PuppeteerSharp Web Scraping Pipeline
Builds headless Chrome scraping pipelines using PuppeteerSharp for .NET environments. Handles JavaScript-rendered SPAs, Cloudflare challenge bypass via stealth plugins, and exports structured data through Newtonsoft.Json serialization.
npx skills add agentskillexchange/skills --skill puppeteersharp-web-scraping-pipeline
The PuppeteerSharp Web Scraping Pipeline enables robust data extraction from modern JavaScript-heavy websites within .NET ecosystems. Built on PuppeteerSharp, the official .NET port of Google Puppeteer, it launches headless Chromium instances with configurable viewport sizes, user agent rotation, and proxy chain support.

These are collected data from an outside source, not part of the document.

import Mathlib
import Literature.Analysis.FluidPDE.ClassicalSolution
import Literature.Analysis.FluidPDE.LerayHopf
import Summits.NavierStokesRegularity.NavierStokesRegularity.Theses.L3TimeExponentPincer
import Summits.NavierStokesRegularity.NavierStokesRegularity.Theorems.L3TimeExponentPincerEffNode
import Summits.NavierStokesRegularity.NavierStokesRegularity.Theorems.L3TimeExponentPincerPaceDichotomy
import Summits.NavierStokesRegularity.NavierStokesRegularity.Theorems.L3TimeExponentPincerEffSatBlowupStubParabolicConcentrationBlowup
import Summits.NavierStokesRegularity.NavierStokesRegularity.Theorems.L3TimeExponentPincerMorreyTypeIDissipationPace
import HarnessLib.Audit
import HarnessLib

/-!
# Node «Type-I dissipation on the Morrey-Type-I class» and its kernel bridges to stub 2 of line `pace` —
# crux `EffSatBlowup` (route `L3TimeExponentPincer`, item `stmt-NavierStokesRegularity-19139`)

Node file (seat ns-pincer-19139-p1, lead of line `pace`; `--supports stmt-NavierStokesRegularity-19139`).  It TYPES
the statement to which this seat reduced the registered stub `stub_morreyTypeI_slow` (= node `MorreyTypeISlowB`:
Morrey-Type-I frame blow-ups are `L³`-slow), namely

* `DissipationTypeIOnMTIB` (OPEN, `@[conjecture]`): every frame blow-up of the class `MorreyTypeINear u T` has
  TYPE-I DISSIPATION near `T`: `∫|∇u(t)|² ≤ D₀/(T-t)` on a final window.  (The self-similar / Leray rate of
  `‖∇u(t)‖₂²` is `(T-t)^{-1/2}`, so the node allows twice that exponent; its failure set is log-null for every
  Leray–Hopf solution by the energy inequality; not in print for any class short of sup-Type-I-with-profile scenarios.)

and records the kernel bridges (all from the landed `l3Slow_of_morreyTypeINear_of_dissipationTypeI`, p460580, i.e.
the one-scale localized interpolation inequality p459602):
`morreyTypeISlowB_of_dissipationTypeIOnMTIB : DissipationTypeIOnMTIB → MorreyTypeISlowB` (stub 2's node BY NAME),
`effSatBlowupMTI_of_dissipationTypeIOnMTIB : DissipationTypeIOnMTIB → EffSatBlowupMTI` (the crux on the MTI class),
`fastTimesFatB_of_dissipationTypeIOnMTIB_of_stub3` (with stub 3's registered statement as hypothesis, the node
gives `FastTimesFatB`, hence the crux via `effSatBlowup_iff_fastTimesFatB'`).

Ladder on the Morrey-Type-I class (kernel, by name): `DissipationTypeIOnMTIB ⟹ MorreyTypeISlowB ⟺ EffSatBlowupMTI`
(the `⟸` of the last equivalence is `morreyTypeISlowB_of_effSatBlowupMTI`, p417816).  The node is STRONGER than
stub 2 a priori; it is filed as a named handle for planners/disprovers (a Morrey-Type-I blow-up with enstrophy
`≫ (T-t)⁻¹` at a sequence of times would refute the node but not necessarily stub 2).

WHAT THIS IS NOT: not a claim about Navier–Stokes regularity or blow-up; one open node (tagged `conjecture`, used only
as a hypothesis) and proved implications; the crux and stubs 2–3 of line `pace` stay open.

References: T. Barker, C. Prange, ARMA 236 (2020) = arXiv:1812.09115, (1.7) [BarkerPrange2020]; J. Leray, Acta Math.
63 (1934) [Leray1934]; L. Caffarelli, R. Kohn, L. Nirenberg, CPAM 35 (1982), §2 [CaffarelliKohnNirenberg1982].
-/

noncomputable section

open MeasureTheory Set Function Filter Metric Topology
open scoped ENNReal NNReal Topology
open Literature.Analysis.FluidPDE
open Summit.NavierStokesRegularity.NavierStokesRegularity.Theorems.L3TimeExponentPincerEffNode
open Summit.NavierStokesRegularity.NavierStokesRegularity.Theorems.L3TimeExponentPincerPaceDichotomy
open Summit.NavierStokesRegularity.NavierStokesRegularity.Theorems.L3TimeExponentPincerStubParabolicConcentration
open Summit.NavierStokesRegularity.NavierStokesRegularity.Theorems.L3TimeExponentPincerMorreyTypeIDissipationPace

namespace Summit.NavierStokesRegularity.NavierStokesRegularity.Theorems.L3TimeExponentPincerDissipationNode

/-- **Node (OPEN) — Type-I dissipation on the Morrey-Type-I class.**  Every frame blow-up (classical on `[0,T)`,
Leray–Hopf from a rapidly decaying datum, no smooth extension past `T`) with `MorreyTypeINear u T` has
`∫|∇u(t)|² ≤ D₀/(T-t)` on a final window.  Tagged `conjecture`: used only as a hypothesis; the self-similar rate is
`(T-t)^{-1/2}` (Leray 1934), so the node allows twice the self-similar exponent. [cite: Leray1934, (3.13)–(3.14)] -/
@[conjecture] def DissipationTypeIOnMTIB : Prop :=
  ∀ (ν T : ℝ), 0 < ν → 0 < T →
    ∀ (u : ℝ → EuclideanSpace ℝ (Fin 3) → EuclideanSpace ℝ (Fin 3)) (p : ℝ → EuclideanSpace ℝ (Fin 3) → ℝ),
      IsClassicalNSSolutionOn (Ico 0 T) ν 0 u p → IsLerayHopfOn T ν 0 (u 0) u →
      HasRapidSpatialDecay (u 0) → ¬ HasSmoothExtensionPast ν 0 u T → MorreyTypeINear u T →
      ∃ D₀ : ℝ, 0 < D₀ ∧ ∃ T₂ < T, ∀ t ∈ Ioo T₂ T,
        ∫⁻ x, ENNReal.ofReal (frobeniusNormSq (fderiv ℝ (u t) x)) ≤ ENNReal.ofReal (D₀ / (T - t))

/-- **The node implies stub 2's node `MorreyTypeISlowB` BY NAME** (one-scale localized interpolation, p460580).
[cite: CaffarelliKohnNirenberg1982, §2 (2.8)–(2.10)] -/
theorem morreyTypeISlowB_of_dissipationTypeIOnMTIB (h : DissipationTypeIOnMTIB) : MorreyTypeISlowB := by
  intro ν T hν hT u p hsol hLH hdec hnext hMor
  exact l3Slow_of_morreyTypeINear_of_dissipationTypeI hν hT hsol hLH hMor (h ν T hν hT u p hsol hLH hdec hnext hMor)

/-- **The node implies the crux on the Morrey-Type-I class** (`EffSatBlowupMTI`), via the landed stub 1.
[cite: CaffarelliKohnNirenberg1982, §2 (2.8)–(2.10)] -/
theorem effSatBlowupMTI_of_dissipationTypeIOnMTIB (h : DissipationTypeIOnMTIB) : EffSatBlowupMTI :=
  effSatBlowupMTI_iff_morreyTypeISlowB'.2 (morreyTypeISlowB_of_dissipationTypeIOnMTIB h)

/-- **With stub 3, the node gives the fast-times node `FastTimesFatB`** (stub 3's registered statement taken as a
hypothesis, exactly as in the skeleton's `fastTimesFatB_of_stubs`), hence the crux by `effSatBlowup_iff_fastTimesFatB'`.
[cite: CaffarelliKohnNirenberg1982, §2 (2.8)–(2.10)] -/
theorem fastTimesFatB_of_dissipationTypeIOnMTIB_of_stub3 (h : DissipationTypeIOnMTIB)
    (h3 : ∀ (ν T : ℝ), 0 < ν → 0 < T →
      ∀ (u : ℝ → EuclideanSpace ℝ (Fin 3) → EuclideanSpace ℝ (Fin 3)) (p : ℝ → EuclideanSpace ℝ (Fin 3) → ℝ),
        IsClassicalNSSolutionOn (Ico 0 T) ν 0 u p → IsLerayHopfOn T ν 0 (u 0) u →
        HasRapidSpatialDecay (u 0) → ¬ HasSmoothExtensionPast ν 0 u T → ¬ MorreyTypeINear u T →
        FastTimesFat u T) :
    FastTimesFatB := by
  intro ν T hν hT u p hsol hLH hdec hnext
  by_cases hM : MorreyTypeINear u T
  · obtain ⟨A, hA, T₁, hT₁, hslow⟩ :=
      morreyTypeISlowB_of_dissipationTypeIOnMTIB h ν T hν hT u p hsol hLH hdec hnext hM
    refine ⟨A, hA, 1, one_pos, 1, one_pos, 1, one_pos, T₁, hT₁, fun t ht hfast => ?_⟩
    exact absurd (lt_of_lt_of_le hfast (hslow t ht)) (lt_irrefl _)
  · exact h3 ν T hν hT u p hsol hLH hdec hnext hM

/-- **The crux from the node and stub 3** (composition by name). [cite: CaffarelliKohnNirenberg1982, §2 (2.8)–(2.10)] -/
theorem effSatBlowup_of_dissipationTypeIOnMTIB_of_stub3 (h : DissipationTypeIOnMTIB)
    (h3 : ∀ (ν T : ℝ), 0 < ν → 0 < T →
      ∀ (u : ℝ → EuclideanSpace ℝ (Fin 3) → EuclideanSpace ℝ (Fin 3)) (p : ℝ → EuclideanSpace ℝ (Fin 3) → ℝ),
        IsClassicalNSSolutionOn (Ico 0 T) ν 0 u p → IsLerayHopfOn T ν 0 (u 0) u →
        HasRapidSpatialDecay (u 0) → ¬ HasSmoothExtensionPast ν 0 u T → ¬ MorreyTypeINear u T →
        FastTimesFat u T) :
    Summit.NavierStokesRegularity.NavierStokesRegularity.Theses.L3TimeExponentPincer.EffSatBlowup :=
  effSatBlowup_iff_fastTimesFatB'.2 (fastTimesFatB_of_dissipationTypeIOnMTIB_of_stub3 h h3)

end Summit.NavierStokesRegularity.NavierStokesRegularity.Theorems.L3TimeExponentPincerDissipationNode

end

What this skill actually does
The pipeline handles complex scraping scenarios including infinite scroll pagination, shadow DOM traversal, and iframe content extraction. Anti-detection measures include puppeteer-extra-plugin-stealth patterns adapted for PuppeteerSharp, randomized timing intervals, and residential proxy integration via Bright Data or Oxylabs APIs.
Data extraction uses CSS selectors and XPath queries with automatic retry logic for stale element references. Extracted data flows through a configurable transformation pipeline using Newtonsoft.Json for serialization and AutoMapper for DTO projection. Output destinations include SQL Server via Entity Framework Core, Elasticsearch bulk indexing, or Azure Blob Storage for large datasets. The pipeline supports distributed execution across multiple Chrome instances with work stealing task scheduling.